In the listing below, the answer starts at the line that has "have hσ𝔔 : σ" and stops after the line that has "have hsmul_of_not_mem : ∀"; please repeat that part exactly and nothing more.

▶ SUPPLIED ENTRIES
+++

import Mathlib.NumberTheory.NumberField.Discriminant.Different
import Mathlib.NumberTheory.RamificationInertia.Galois
import Mathlib.FieldTheory.Galois.IsGaloisGroup
import Mathlib.RingTheory.Ideal.Pointwise
import Mathlib.RingTheory.Trace.Basic
import HarnessLib

/-!
# The different of a Galois extension of degree prime to `p` divides `p`; a discriminant bound

Topic `NumberTheory/NumberFields`; theorems only (no definition, no named fact). Let `L/K` be a
Galois extension of number fields whose degree `n = [L : K]` is prime to a rational prime `p`, and
`𝔔` a prime of `𝓞 L` above `p` with ramification index `e = e(𝔔 | 𝔮)`, `𝔮 = 𝔔 ∩ 𝓞 K`. Then
`𝔔` is *tamely* ramified (as `e ∣ n`), and Dedekind's different theorem gives
`v_𝔔(𝔇_{L/K}) = e - 1` (Neukirch, *Algebraic Number Theory*, III (2.6): "`s = e - 1` if `𝔓` is
tamely ramified"; Serre, *Local Fields*, III §6 Prop. 13). We prove the inequality
`v_𝔔(𝔇_{L/K}) ≤ e - 1` that we need, in the form

* `map_under_le_pow_succ_of_pow_dvd_differentIdeal` — **`v_𝔔(𝔇(𝓞 L/𝓞 K)) < e`** (stated as:
  `𝔔^k ∣ 𝔇 ⟹ 𝔮 𝓞 L ⊆ 𝔔^{k+1}`),

by Mathlib's trace criterion `not_dvd_differentIdeal_of_intTrace_not_mem` (`𝔔^e ∤ 𝔇` as soon as
some `x` in the prime-to-`𝔔` part `Q` of `𝔮 𝓞 L = 𝔔^e Q` has `Tr_{L/K}(x) ∉ 𝔮`) and a Galois
computation of the trace replacing the local structure theory of the printed proofs: choose
`x ∈ Q` with `x ≡ 1 (mod 𝔔)`; then `Tr(x) = Σ_{σ ∈ G} σx ≡ #D_𝔔 (mod 𝔔)`, because `σ x ≡ 1` for
`σ` in the decomposition group `D_𝔔` and `σ x ∈ 𝔔` for the other `σ` (`x ∈ Q ⊆ σ⁻¹𝔔`); and
`#D_𝔔 ∣ n` is prime to `p ∈ 𝔔`, so `Tr(x) ∉ 𝔔`. Consequences:

* `differentIdeal_dvd_span_natCast_of_coprime_degree` — if moreover `L/K` is unramified at every prime not above
  `p`, then **`𝔇(𝓞 L/𝓞 K) ∣ (p)`** (compare the `𝔔`-adic valuations: `e - 1 < e ≤ v_𝔔(p)`);
* `natAbs_discr_le_of_coprime_of_unramified` — hence **`|d_L| ≤ p^{[L:ℚ]} · |d_K|^{[L:K]}`**
  (tower formula `|d_L| = N(𝔇_{L/K}) |d_K|^{[L:K]}`, Mathlib's
  `NumberField.natAbs_discr_eq_absNorm_differentIdeal_mul_natAbs_discr_pow`; Neukirch III (2.10)).

Used (with `p = 2`, `n` odd) for the class fields of the characters of the odd-order group
`cl(ℤ[√-p])` in the discharge of `Literature.Computability.Cryptography.Csidh.jmv_smallPrimesGenerate`.
Mathlib (this pin) has the different, `𝔓 ∣ 𝔇 ↔` ramified (`dvd_differentIdeal_iff`), the lower
bound `𝔓^{e-1} ∣ 𝔇` (`pow_sub_one_dvd_differentIdeal`) and the trace criterion, but not the tame
equality (searched `differentIdeal` + `tame`/`sub_one`).

## References

* J. Neukirch, *Algebraic Number Theory*, Grundlehren 322, Springer 1999, Ch. III §2, Thm. (2.6)
  and (2.9)–(2.10). [NeukirchANT1999]
* J.-P. Serre, *Local Fields*, GTM 67, Springer 1979, Ch. III §6, Prop. 13 and Remark.
  [SerreLocalFields1979]
-/

noncomputable section

open NumberField Ideal
open scoped Pointwise

namespace Literature.NumberTheory.NumberFields

variable {K L : Type*} [Field K] [NumberField K] [Field L] [NumberField L] [Algebra K L]

attribute [local instance] Ideal.Quotient.field FractionRing.liftAlgebra

/-- In a Galois extension of number fields, `Tr_{L/K}(x) = Σ_{σ ∈ Gal(L/K)} σ x` on `𝓞 L`
(Mathlib's `trace_eq_sum_automorphisms` with `Algebra.algebraMap_intTrace`). [folklore] -/
theorem algebraMap_intTrace_eq_sum_smul [IsGalois K L] (x : 𝓞 L) :
    algebraMap (𝓞 K) (𝓞 L) (Algebra.intTrace (𝓞 K) (𝓞 L) x) = ∑ σ : L ≃ₐ[K] L, σ • x := by
  apply FaithfulSMul.algebraMap_injective (𝓞 L) L
  rw [← IsScalarTower.algebraMap_apply, IsScalarTower.algebraMap_apply (𝓞 K) K L,
    Algebra.algebraMap_intTrace (A := 𝓞 K) (K := K) (L := L) (B := 𝓞 L), map_sum,
    trace_eq_sum_automorphisms]
  rfl

/-- **Tame different bound via the trace.** Let `L/K` be a Galois extension of number fields of
degree prime to the rational prime `p`, and `𝔔 ∋ p` a maximal ideal of `𝓞 L` with ramification
index `e` over `𝔮 = 𝔔 ∩ 𝓞 K` (the multiplicity of `𝔔` in `𝔮 𝓞 L`). Then `𝔔^e ∤ 𝔇(𝓞 L / 𝓞 K)`,
i.e. `v_𝔔(𝔇) ≤ e - 1` (Dedekind; Neukirch III (2.6), tame case) — stated without naming `e`: if
`𝔔^k ∣ 𝔇` then `𝔮 𝓞 L ⊆ 𝔔^{k+1}` (`k < e`). Proof: with `𝔮𝓞 L = 𝔔^e Q`, `𝔔 + Q = 1`, pick
`x ∈ Q`, `x ≡ 1 (mod 𝔔)`; then `Tr(x) = Σ_σ σ x ≡ #D_𝔔 ≢ 0 (mod 𝔔)` and Mathlib's
`not_dvd_differentIdeal_of_intTrace_not_mem` gives `𝔔^e ∤ 𝔇`.
[cite: NeukirchANT1999, Ch. III §2 Thm. (2.6)] -/
theorem map_under_le_pow_succ_of_pow_dvd_differentIdeal [IsGalois K L] {p : ℕ} (hp : p.Prime)
    (hcop : Nat.Coprime p (Module.finrank K L)) (𝔔 : Ideal (𝓞 L)) [𝔔.IsMaximal]
    (hp𝔔 : (p : 𝓞 L) ∈ 𝔔) {e : ℕ} (hdvd : 𝔔 ^ e ∣ differentIdeal (𝓞 K) (𝓞 L)) :
    Ideal.map (algebraMap (𝓞 K) (𝓞 L)) (𝔔.under (𝓞 K)) ≤ 𝔔 ^ (e + 1) := by
  classical
  set 𝔮 : Ideal (𝓞 K) := 𝔔.under (𝓞 K) with h𝔮
  set I : Ideal (𝓞 L) := Ideal.map (algebraMap (𝓞 K) (𝓞 L)) 𝔮 with hI
  have h𝔔0 : 𝔔 ≠ ⊥ := by
    intro h
    rw [h, Ideal.mem_bot] at hp𝔔
    exact hp.ne_zero (by exact_mod_cast hp𝔔)
  have h𝔮0 : 𝔮 ≠ ⊥ := mt Ideal.eq_bot_of_comap_eq_bot h𝔔0
  have hI0 : I ≠ ⊥ := (Ideal.map_eq_bot_iff_of_injective
    (FaithfulSMul.algebraMap_injective (𝓞 K) (𝓞 L))).not.mpr h𝔮0
  obtain ⟨Q, hcop𝔔Q, hIQ⟩ := Ideal.eq_prime_pow_mul_coprime hI0 𝔔
  set c := Multiset.count 𝔔 (UniqueFactorizationMonoid.normalizedFactors I) with hc
  -- it suffices to show `𝔔^c ∤ 𝔇`: then `e < c` and `I = 𝔔^c Q ≤ 𝔔^(e+1)`
  suffices hmain : ¬ 𝔔 ^ c ∣ differentIdeal (𝓞 K) (𝓞 L) by
    have hlt : e < c := by
      by_contra hle
      exact hmain ((pow_dvd_pow 𝔔 (not_lt.1 hle)).trans hdvd)
    rw [hIQ]
    exact Ideal.mul_le_right.trans (Ideal.pow_le_pow_right hlt)
  -- `x ∈ Q` with `x ≡ 1 mod 𝔔`
  obtain ⟨a, ha, x, hxQ, hax⟩ :=
    Submodule.mem_sup.1 ((hcop𝔔Q ▸ Submodule.mem_top : (1 : 𝓞 L) ∈ 𝔔 ⊔ Q))
  have hx1 : x - 1 ∈ 𝔔 := by
    have : x - 1 = -a := by rw [← hax]; ring
    rw [this]
    exact 𝔔.neg_mem ha
  -- `Q ≤ 𝔔'` for every prime `𝔔' ≠ 𝔔` of `𝓞 L` above `𝔮`
  have hQle : ∀ 𝔔' : Ideal (𝓞 L), 𝔔'.IsPrime → 𝔔'.under (𝓞 K) = 𝔮 → 𝔔' ≠ 𝔔 → Q ≤ 𝔔' := by
    intro 𝔔' h𝔔' hunder hne
    have hIle : I ≤ 𝔔' := by
      rw [hI, Ideal.map_le_iff_le_comap]
      exact le_of_eq hunder.symm
    rw [hIQ] at hIle
    rcases (Ideal.IsPrime.mul_le h𝔔').1 hIle with h | h
    · exfalso
      by_cases hc0 : c = 0
      · rw [hc0, pow_zero, Ideal.one_eq_top] at h
        exact h𝔔'.ne_top (top_le_iff.1 h)
      · have h' : 𝔔 ≤ 𝔔' := (Ideal.IsPrime.pow_le_iff hc0).1 h
        exact hne ((IsMaximal.eq_of_le inferInstance h𝔔'.ne_top h').symm)
    · exact h
  -- the stabiliser (decomposition group) `D` of `𝔔`
  let D : Subgroup (L ≃ₐ[K] L) := MulAction.stabilizer (L ≃ₐ[K] L) 𝔔
  have hsmul_of_mem : ∀ σ : L ≃ₐ[K] L, σ ∈ D → Ideal.Quotient.mk 𝔔 (σ • x) = 1 := by
    intro σ hσ
    have hσ𝔔 : σ • 𝔔 = 𝔔 := MulAction.mem_stabilizer_iff.1 hσ
    have hmem : σ • (x - 1) ∈ σ • 𝔔 := Ideal.smul_mem_pointwise_smul σ (x - 1) 𝔔 hx1
    rw [hσ𝔔, smul_sub, smul_one] at hmem
    rw [← (Ideal.Quotient.mk 𝔔).map_one]
    exact Ideal.Quotient.eq.2 hmem
  have hsmul_of_not_mem : ∀ σ : L ≃ₐ[K] L, σ ∉ D → Ideal.Quotient.mk 𝔔 (σ • x) = 0 := by
    intro σ hσ
    rw [Ideal.Quotient.eq_zero_iff_mem,
      ← Ideal.mem_inv_pointwise_smul_iff (a := σ) (S := 𝔔) (x := x)]
    refine hQle (σ⁻¹ • 𝔔) (Ideal.IsPrime.smul σ⁻¹) ?_ ?_ hxQ
    · rw [h𝔮]
      exact Ideal.under_smul (𝓞 K) 𝔔 σ⁻¹
    · intro h
      apply hσ
      rw [MulAction.mem_stabilizer_iff]
      calc σ • 𝔔 = σ • (σ⁻¹ • 𝔔) := by rw [h]
        _ = 𝔔 := smul_inv_smul σ 𝔔
  -- `Tr(x) ≡ #D (mod 𝔔)`
  have htrace : Ideal.Quotient.mk 𝔔 (algebraMap (𝓞 K) (𝓞 L) (Algebra.intTrace (𝓞 K) (𝓞 L) x)) =
      (Nat.card D : 𝓞 L ⧸ 𝔔) := by
    rw [algebraMap_intTrace_eq_sum_smul, map_sum, ← Finset.sum_filter_add_sum_filter_not Finset.univ
      (fun σ : L ≃ₐ[K] L => σ ∈ D)]
    rw [Finset.sum_congr rfl (fun σ hσ => hsmul_of_mem σ (Finset.mem_filter.1 hσ).2),
      Finset.sum_congr rfl (fun σ hσ => hsmul_of_not_mem σ (Finset.mem_filter.1 hσ).2)]
    simp only [Finset.sum_const, nsmul_eq_mul, mul_one, mul_zero, add_zero]
    congr 1
    rw [Nat.card_eq_fintype_card, Fintype.card_subtype]
  -- `#D ∣ #G = [L : K]` is prime to `p`, hence a unit mod `𝔔 ∋ p`
  have hDcard : Nat.Coprime p (Nat.card D) :=
    Nat.Coprime.coprime_dvd_right ((Subgroup.card_subgroup_dvd_card D).trans
      (by rw [IsGalois.card_aut_eq_finrank])) hcop
  have hunit : (Nat.card D : 𝓞 L ⧸ 𝔔) ≠ 0 := by
    obtain ⟨u, v, huv⟩ := Nat.isCoprime_iff_coprime.2 hDcard
    intro h0
    have hp0 : (p : 𝓞 L ⧸ 𝔔) = 0 := by
      rw [← map_natCast (Ideal.Quotient.mk 𝔔), Ideal.Quotient.eq_zero_iff_mem]
      exact hp𝔔
    have : ((u * p + v * (Nat.card D) : ℤ) : 𝓞 L ⧸ 𝔔) = 1 := by rw [huv]; simp
    rw [Int.cast_add, Int.cast_mul, Int.cast_mul, Int.cast_natCast, Int.cast_natCast, hp0, h0,
      mul_zero, mul_zero, add_zero] at this
    exact zero_ne_one this
  -- conclude with the trace criterion
  refine not_dvd_differentIdeal_of_intTrace_not_mem (𝓞 K) (𝔔 ^ c) Q hIQ.symm x hxQ ?_
  intro hmem
  apply hunit
  rw [← htrace, Ideal.Quotient.eq_zero_iff_mem]
  have hcne : c ≠ 0 := by
    have hdvdI : 𝔔 ∣ I := Ideal.dvd_iff_le.2 (by rw [hI, Ideal.map_le_iff_le_comap])
    have hirr : Irreducible 𝔔 := (Ideal.prime_of_isPrime h𝔔0 inferInstance).irreducible
    obtain ⟨q, hq, hq'⟩ := UniqueFactorizationMonoid.exists_mem_normalizedFactors_of_dvd hI0 hirr hdvdI
    rw [hc, Ne, Multiset.count_eq_zero, associated_iff_eq.1 hq']
    exact fun h => h hq
  have hxI : algebraMap (𝓞 K) (𝓞 L) (Algebra.intTrace (𝓞 K) (𝓞 L) x) ∈ I :=
    Ideal.mem_map_of_mem _ hmem
  rw [hIQ] at hxI
  exact (Ideal.mul_le_right.trans (Ideal.pow_le_self hcne)) hxI

/-- **The different of a Galois extension of degree prime to `p`, unramified away from `p`,
divides `p`.** With `L/K` Galois of degree prime to `p` and unramified at every prime of `𝓞 L`
not containing `p`: `𝔇(𝓞 L/𝓞 K) ∣ p 𝓞 L` — at a prime `𝔔 ∌ p` the exponent of `𝔔` in `𝔇` is `0`
(Mathlib's `not_dvd_differentIdeal_iff`), at `𝔔 ∋ p` it is `< e(𝔔|𝔮) ≤ v_𝔔(p)`
(`map_under_le_pow_succ_of_pow_dvd_differentIdeal`). (Neukirch III (2.6): in the tame case
`𝔇 = ∏ 𝔓^{e_𝔓 - 1}`, which divides `∏_{𝔓 ∣ p} 𝔓^{e_𝔓} ∣ (p)`.)
[cite: NeukirchANT1999, Ch. III §2 Thm. (2.6)] -/
theorem differentIdeal_dvd_span_natCast_of_coprime_degree [IsGalois K L] {p : ℕ} (hp : p.Prime)
    (hcop : Nat.Coprime p (Module.finrank K L))
    (hunr : ∀ (𝔔 : Ideal (𝓞 L)) [𝔔.IsMaximal], (p : 𝓞 L) ∉ 𝔔 → Algebra.IsUnramifiedAt (𝓞 K) 𝔔) :
    differentIdeal (𝓞 K) (𝓞 L) ∣ Ideal.span {(p : 𝓞 L)} := by
  classical
  have h𝒟 : differentIdeal (𝓞 K) (𝓞 L) ≠ ⊥ := differentIdeal_ne_bot
  have hJ : Ideal.span {(p : 𝓞 L)} ≠ ⊥ := by
    rw [Ne, Ideal.span_singleton_eq_bot]
    exact_mod_cast hp.ne_zero
  rw [UniqueFactorizationMonoid.dvd_iff_normalizedFactors_le_normalizedFactors h𝒟 hJ,
    Multiset.le_iff_count]
  intro 𝔔
  by_cases hmem : 𝔔 ∈ UniqueFactorizationMonoid.normalizedFactors (differentIdeal (𝓞 K) (𝓞 L))
  · have hprime : Prime 𝔔 := UniqueFactorizationMonoid.prime_of_normalized_factor 𝔔 hmem
    have hirr : Irreducible 𝔔 := hprime.irreducible
    have h𝔔0 : 𝔔 ≠ ⊥ := hprime.ne_zero
    haveI h𝔔p : 𝔔.IsPrime := Ideal.isPrime_of_prime hprime
    haveI : 𝔔.IsMaximal := Ideal.IsPrime.isMaximal h𝔔p h𝔔0
    -- `p ∈ 𝔔`, for otherwise `𝔔` is unramified and does not divide the different
    have hp𝔔 : (p : 𝓞 L) ∈ 𝔔 := by
      by_contra hnot
      exact (not_dvd_differentIdeal_iff.2 (hunr 𝔔 hnot))
        (UniqueFactorizationMonoid.dvd_of_mem_normalizedFactors hmem)
    set n := Multiset.count 𝔔
      (UniqueFactorizationMonoid.normalizedFactors (differentIdeal (𝓞 K) (𝓞 L))) with hn
    have hpow : 𝔔 ^ n ∣ differentIdeal (𝓞 K) (𝓞 L) := by
      rw [pow_dvd_iff_le_emultiplicity,
        UniqueFactorizationMonoid.emultiplicity_eq_count_normalizedFactors hirr h𝒟, normalize_eq 𝔔]
    have hle := map_under_le_pow_succ_of_pow_dvd_differentIdeal hp hcop 𝔔 hp𝔔 hpow
    -- `(p) ≤ 𝔮 𝓞 L ≤ 𝔔^(n+1)`
    have hJle : Ideal.span {(p : 𝓞 L)} ≤ 𝔔 ^ (n + 1) := by
      refine le_trans ?_ hle
      rw [Ideal.span_singleton_le_iff_mem]
      have hpK : (p : 𝓞 K) ∈ 𝔔.under (𝓞 K) := by
        rw [Ideal.mem_under, map_natCast]
        exact hp𝔔
      have := Ideal.mem_map_of_mem (algebraMap (𝓞 K) (𝓞 L)) hpK
      rwa [map_natCast] at this
    have hdvdJ : 𝔔 ^ (n + 1) ∣ Ideal.span {(p : 𝓞 L)} := Ideal.dvd_iff_le.2 hJle
    rw [pow_dvd_iff_le_emultiplicity,
      UniqueFactorizationMonoid.emultiplicity_eq_count_normalizedFactors hirr hJ, normalize_eq 𝔔,
      Nat.cast_le] at hdvdJ
    omega
  · rw [Multiset.count_eq_zero_of_notMem hmem]
    exact Nat.zero_le _

/-- **Discriminant bound for a Galois extension of degree prime to `p` unramified away from `p`**:
`|d_L| ≤ p^{[L:ℚ]} · |d_K|^{[L:K]}`, from the tower formula `|d_L| = N(𝔇_{L/K}) · |d_K|^{[L:K]}`
(Neukirch III (2.10); Mathlib's `natAbs_discr_eq_absNorm_differentIdeal_mul_natAbs_discr_pow`) and
`𝔇_{L/K} ∣ (p)`, `N((p)) = p^{[L:ℚ]}`. [cite: NeukirchANT1999, Ch. III §2 (2.9)–(2.10)] -/
theorem natAbs_discr_le_of_coprime_of_unramified [IsGalois K L] {p : ℕ} (hp : p.Prime)
    (hcop : Nat.Coprime p (Module.finrank K L))
    (hunr : ∀ (𝔔 : Ideal (𝓞 L)) [𝔔.IsMaximal], (p : 𝓞 L) ∉ 𝔔 → Algebra.IsUnramifiedAt (𝓞 K) 𝔔) :
    (discr L).natAbs ≤ p ^ Module.finrank ℚ L * (discr K).natAbs ^ Module.finrank K L := by
  rw [NumberField.natAbs_discr_eq_absNorm_differentIdeal_mul_natAbs_discr_pow K (𝓞 K) L (𝓞 L)]
  refine Nat.mul_le_mul_right _ ?_
  obtain ⟨C, hC⟩ := differentIdeal_dvd_span_natCast_of_coprime_degree hp hcop hunr
  have hJ : Ideal.span {(p : 𝓞 L)} ≠ ⊥ := by
    rw [Ne, Ideal.span_singleton_eq_bot]
    exact_mod_cast hp.ne_zero
  have hC0 : C ≠ ⊥ := by
    rintro rfl
    rw [mul_bot] at hC
    exact hJ hC
  have hnorm : Ideal.absNorm (Ideal.span {(p : 𝓞 L)}) = p ^ Module.finrank ℚ L := by
    rw [Ideal.absNorm_span_singleton, ← map_natCast (algebraMap ℤ (𝓞 L)), Algebra.norm_algebraMap,
      Int.natAbs_pow, Int.natAbs_natCast, RingOfIntegers.rank]
  have hmul : Ideal.absNorm (Ideal.span {(p : 𝓞 L)}) =
      Ideal.absNorm (differentIdeal (𝓞 K) (𝓞 L)) * Ideal.absNorm C := by
    rw [hC, map_mul]
  have hCpos : 0 < Ideal.absNorm C := Nat.pos_of_ne_zero (mt Ideal.absNorm_eq_zero_iff.1 hC0)
  rw [← hnorm, hmul]
  exact Nat.le_mul_of_pos_right _ hCpos

end Literature.NumberTheory.NumberFields

end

+++

▶ REPLY
    have hσ𝔔 : σ • 𝔔 = 𝔔 := MulAction.mem_stabilizer_iff.1 hσ
    have hmem : σ • (x - 1) ∈ σ • 𝔔 := Ideal.smul_mem_pointwise_smul σ (x - 1) 𝔔 hx1
    rw [hσ𝔔, smul_sub, smul_one] at hmem
    rw [← (Ideal.Quotient.mk 𝔔).map_one]
    exact Ideal.Quotient.eq.2 hmem
  have hsmul_of_not_mem : ∀ σ : L ≃ₐ[K] L, σ ∉ D → Ideal.Quotient.mk 𝔔 (σ • x) = 0 := by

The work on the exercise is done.